Esse trabalho, no entanto, também procurou apontar para as principais consequências
de um ambiente econômico liberalizado financeiramente e a inconsistência teórica presente na
argumentação das condições iniciais necessárias para as economias em desenvolvimento. A
literatura utilizada aqui procurou destacar a propensão do sistema à instabilidade financeira e
a possibilidade de crises macroeconômicas.
Longe de ser consensual, o debate exige entender, além das especificidades teóricas
de cada abordagem, as particularidades de inserção financeira de cada economia. Contudo,
mesmo dentro de um arcabouço mais ortodoxo, alguns tipos de política para reduzir a
liberalização das economias passaram a ser aceitos no período recente. Ostry et. al. (2010),
em documento do FMI, argumenta que apesar de existirem benefícios do livre fluxo de
capitais, tais fluxos podem causar apreciação cambial e bolhas nos preços dos ativos. Essas
preocupações, de acordo com os autores, legitimam o controle de capitais em determinadas
circunstâncias, como ferramenta para evitar crises.

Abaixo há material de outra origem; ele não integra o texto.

/-!
# REPAIR branch B1 / CandMochizuki32Scal — the SCAL COLUMN (door (b): the uniformiser is an indeterminacy scalar) for the sub-cell B1 rows
# M32a/b/c, X07c, M31 (m3) · M03/M04/M36 (m2) · M01/M02/M45/M47 (m1) · M40 (m4), at abc-iut-rp-s2's PINNED scaling bed with the signed datum

PROOF-ONLY file (no definition, no `Prop` fact; class `Mochizuki`, sub-cell B1, seat abc-iut-rp-m3 gen 3; REPAIR-SPEC v0.4 §3 PROFILE RULE
«… a T-b cell on P♮ and U (and SCAL when landed)»; the B1 rows had no SCAL cells except RP-M01b (rp-m1 `CandMochizuki1Scal`) and RP-M47a/b
(rp-m1 `CandMochizuki7.fullIsm_scalingShells` / `not_ismIsometric_scalingShells`)). TAKES NO SIDE between Mochizuki, Scholze–Stix, Joshi,
Dupuy–Hilado or anyone; nothing here asserts abc or [IUTchIII] Cor. 3.12 proved or refuted; candidates are hypotheses — typed ≠ proved,
instantiated ≠ endorsed. Closed theorems about TOY MODEL DATA, BY NAME on abc-iut-w4-d098's `Repair.ScalarShells` (p429955: `scalingShells p`,
"Ism" = all of `ℚˣ`, `sBall`, `sVol_sBall`, `sBall_injective`), abc-iut-rp-s2's door-(b) PINNED BED `Repair.ObstructionSS10` (p431972: `sLattice p`,
`sSetting p`, `rho p`, `carrier`, `door_b_kummerB`, `door_b_thetaPinned`, `door_b_S`; `sSetting_thetaRegion` = the HONEST ball `B_{j²}`,
`sSetting_qRegion` = `B_1`) with its price file `Repair.ObstructionSS12` (p433038-lineage: `door_b_not_thetaFinite`, `door_b_not_statement`,
`door_b_not_bridgeHyps`, `door_b_negLogQ`), abc-iut-rp-d3's SIGNED datum `Repair.CandInternal6Scal.qKs` (p434299-lineage: `scal_pinnedRegions3`,
`scal_S`, `scal_pilotKummerCompat` — the FOLD #2 (D6) safety rail holds: the carrier is `sLattice`, not the balls-only `sFull`), and on the landed
candidate files `Repair.CandMochizuki1/2/3/4/5/6/7/31/32/33/40`. Nothing restated; DEFS-FREEZE kept.

THE BED (every prime `p`): one valuation, packets = lines, (Ind2) = ALL scalars (so the Θ→q rescaling `x ↦ q^{1−j²}·x` IS an indeterminacy),
Θ-image `B_{j²}`, q-image `B_1` — HONESTLY `j²`-SCALED —, pins ✓ and S ✓ through the (Ind2)-carrier; the PRICE (by name): Step (x) volume
invariance FAILS (`CandInternal6Scal.scal_stepX_fails`), the hull of the (Ind2)-orbit is everything, `−|log(Θ)| = +∞` (`door_b_not_thetaFinite`), the
typed Corollary and the bridge hypotheses FAIL (`door_b_not_statement`, `door_b_not_bridgeHyps`) — print's own «useless from the point of view of
log-volume estimates» ([IUTchIII] Rmk 3.11.1 (vii)); T-c word of the rows holding here: SAT⊖[door (b)].

CELLS (EVAL-LOG column «SCAL»; ✓ HOLDS / ✗ FAILS; bed (`sLattice p`, `sSetting p`, `rho p`, `qKs p`)):
* m3 — RP-M32a `H` ✓ (`H ⟺ S` under the pins; `M32a_scal`) · M32b `H'` ✓ · M32c `H''` ✓ (hull = everything); RP-X07c `AO4` ✗ (`not_AO4_scal`:
  `B_1 ≠ B_4` — identification WITHOUT indeterminacy fails on the FOURTH S-bed (P♮, U, P♮₁, SCAL)); **RP-M31 `H N ⟺ N = 1` (`M31_scal_iff`): the
  door-(b) bed is HONESTLY `j²`-scaled (`N = 1` ✓ — unlike CM's siblings P♮/P♮₁ where honest scaling is what fails) and carries S: of the CM∀
  barrier's hypotheses it is Step (x) (and finiteness) that it gives up, kernel-located**; RP-M06 n/a (the cap reads the log-volume of a hull that
  is not defined here: `−|log(Θ)| = +∞`).
* m2 — M03a ✓, M03b ✓, M04a ✓, M04b ✓ (ρ qK ⊆ hull), M36a ✓, M36b ✓ (sat = id), M36d ✓ VACUOUSLY (`−|log(Θ)| = ⊤`); M04c/M36c n/a (no typed full
  situation over `sLattice` is used here / `thetaLocal` junk).
* m1 — **M01a ✗ (its Statement conjunct fails) · M01b ✗ (= rp-m1's `not_H'_at_scal` on this carrier: (ΘInd) denies the (Ind2)-transport that
  realises S here) · M01c ✓ (`M01c_scal`: the Θ-pilot's own PN-volume `−avgJsq·log p` IS `avgJsq × (−|log q|)` — (C11)–(C14)'s degree identity
  and S COEXIST at door (b)) · M02a ✓ · M02b ✗ (`not_M02b_scal`: the bed IS a «single hol. str.» in rp-m1's typed sense — `SingleHolStr` ⟺ the
  `N = 1` class — AND carries S: the Step (x) hypothesis of rp-m1's necessity theorem `CandMochizuki3.H'_of_residual` is load-bearing, kernel-
  witnessed) · M45 ✗ (`−|log(Θ)| = ⊤`) · M47a ✓ / M47b ✗ (rp-m1's signature theorems, cited) .**
* m4 — `Placewise` ✗, M40a `H` ✓, M40b `H'` ✗ (one place: `Placewise ⟺ Statement`, which fails here).
Package `profile_scal`. READING (neutral): at the door-(b) bed the REGION/HULL/VOLUME-reading rows hold together with honest `j²`-scaling and the
(C11)–(C14) degree identity, the NO-TRANSPORT / own-volume-strict / finite-hull rows fail, and the «distinct hol. strs.» reading (M02b) fails while
S holds — every row's truth value here is decided by the one bit «the uniformiser is an indeterminacy scalar» and its price (Step (x), finiteness).
No verdict word moves. [claim: Mochizuki2012, status: disputed] for every IUT noun; [cite: ScholzeStix2018, §2.2 pp. 9–10] for the countermodel side.

v2 (APPEND, gen 3, 2026-08-26T11:40Z): §6 — the SCAL cell of the NEW row RP-M51 (rp-m4's `CandMochizuki41`, (C14)/(Lin)-denial, p440036): at the
door-(b) bed some label has `thetaLocal = ⊤` (`exists_thetaLocal_eq_top_scal`, from rp-s2's `door_b_not_thetaFinite` at the one place), so (Lin) —
which asks for REAL hull volumes `r·own` — FAILS and **`H` HOLDS, VACUOUSLY-BY-INFINITY** (`M51_H_scal`), with S true: recorded with that label so the
cell is not read as a non-linearity phenomenon (contrast P♮₁, where `H` holds by a genuine ratio mismatch `2/3 ≠ 2/5`). No side taken.
-/

noncomputable section

open Set

namespace Summit.ABC.IUTFork.Repair.CandMochizuki32Scal

open Thm311 Cor312 Cor312Vol Cor312.Checks Cor312.IdentifiedNonVacuity Cor312Vol.NaiveWitness Cor312Vol.PinnedWitness
  Cor312Vol.GluedMonoids.Naive Literature.IUT.LogThetaLattice ScalarShells ObstructionSS10 ObstructionSS12 CandInternal6Scal
  Repair.CandMochizuki32

variable (p : ℕ) [hp : Fact p.Prime]

/-! ## 1. m3 rows: RP-M32a/b/c, RP-X07c, RP-M31 -/

/-- **RP-M32a at SCAL: `H` HOLDS** (`CandMochizuki32.H_of_S` with rp-s2's `door_b_kummerB`, rp-d3's `scal_pinnedRegions3` / `scal_S`). [folklore] -/
theorem M32a_scal : H (sLattice p) (sSetting p) (rho p) (qKs p) :=
  H_of_S _ _ _ _ (door_b_kummerB p _) (scal_pinnedRegions3 p) (scal_S p)

/-- Reading R3 at every label of the SCAL bed. [folklore] -/
theorem scal_reading3 (j : Checks.toyIndex.Label) (vQ : Checks.toyIndex.VQ) : (sSetting p).qRegion j vQ ∈ (sSetting p).possibleImages j vQ :=
  (H_iff_reading3 _ _ _ _).1 (M32a_scal p) j vQ

/-- **RP-M32b at SCAL: `H'` HOLDS.** [folklore] -/
theorem M32b_scal : H' (sLattice p) (sSetting p) (rho p) (qKs p) := H'_of_H _ _ _ _ (M32a_scal p)

/-- **RP-M32c at SCAL: `H''` HOLDS.** [folklore] -/
theorem M32c_scal : H'' (sLattice p) (sSetting p) (rho p) (qKs p) := H''_of_H _ _ _ _ (M32a_scal p)

/-- **RP-X07c at SCAL: `AO4` FAILS** — at the label `2` the q-image `B_1` is no Kummer image `B_4` of the Θ-pilot: identification WITHOUT
indeterminacy fails on this S-bed too (the fourth, after P♮, U, P♮₁). [folklore] -/
theorem not_AO4_scal : ¬ CandMochizuki33.AO4 (sLattice p) (sSetting p) (rho p) (qKs p) := by
  intro h
  obtain ⟨m, e⟩ := (CandMochizuki33.AO4_iff _ _ _ _).1 h 2 ()
  rw [sSetting_qRegion, sSetting_thetaRegion, if_neg (by decide), if_neg (by decide)] at e
  have h14 : (1 : ℤ) = jsq (2 : Checks.toyIndex.Label) := sBall_injective p ⊤ 2 () e
  exact absurd h14 (by decide)

/-- The log-volume of `ρ Ψ` at a label `j ≥ 1` of the SCAL bed: `−j²·log p` (the honest Θ-ball `B_{j²}`, rp-s2's `rho_Psi`). [folklore] -/
theorem scal_rhoPsi_logvol (i : Fin Checks.toyIndex.lstar) (vQ : Checks.toyIndex.VQ) :
    ((sLattice p).D (sSetting p).n).logvol _ vQ (rho p ((sLattice p).D (sSetting p).n).Ψ (Setting.labelSucc i) vQ) =
      -((jsq (Setting.labelSucc i) : ℤ) : ℝ) * Real.log p := by
  show sVol p ⊤ _ vQ (rho p (fun v _ => Psi p v) (Setting.labelSucc i) vQ) = _
  rw [rho_Psi, if_neg (Setting.labelSucc_ne_zero i), sVol_sBall]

Posição parecida também é defendida por Blanchard, Dell'Ariccia e Mauro (2010) ao
apresentarem uma nova agenda política para a macroeconomia. Como consequência das
lições trazidas por causa da crise de 2007-2008, eles inserem diversas proposições de políticas
econômicas com o objetivo de reduzir a volatilidade dos capitais. Uma delas aconselha que o
Banco Central também se preocupe com o movimento de capitais ao fazer a política
monetária.
No entanto, mesmo avançando em suas análises, ainda não se observa na proposta
desses autores, proposições que busquem uma reforma da arquitetura financeira atual. As
medidas que são prescritas atuam como mediadoras, mas não atingem alguns dos pontos
centrais que foram as raízes da crise econômica e da maior instabilidade das economias
(KREGEL, 2015). Isso ocorre porque todas as reformas que tem sido propostas trazem
poucos benefícios quando se pensa em um sistema financeiro que tenha como principal
objetivo promover o avanço econômico das economias em desenvolvimento.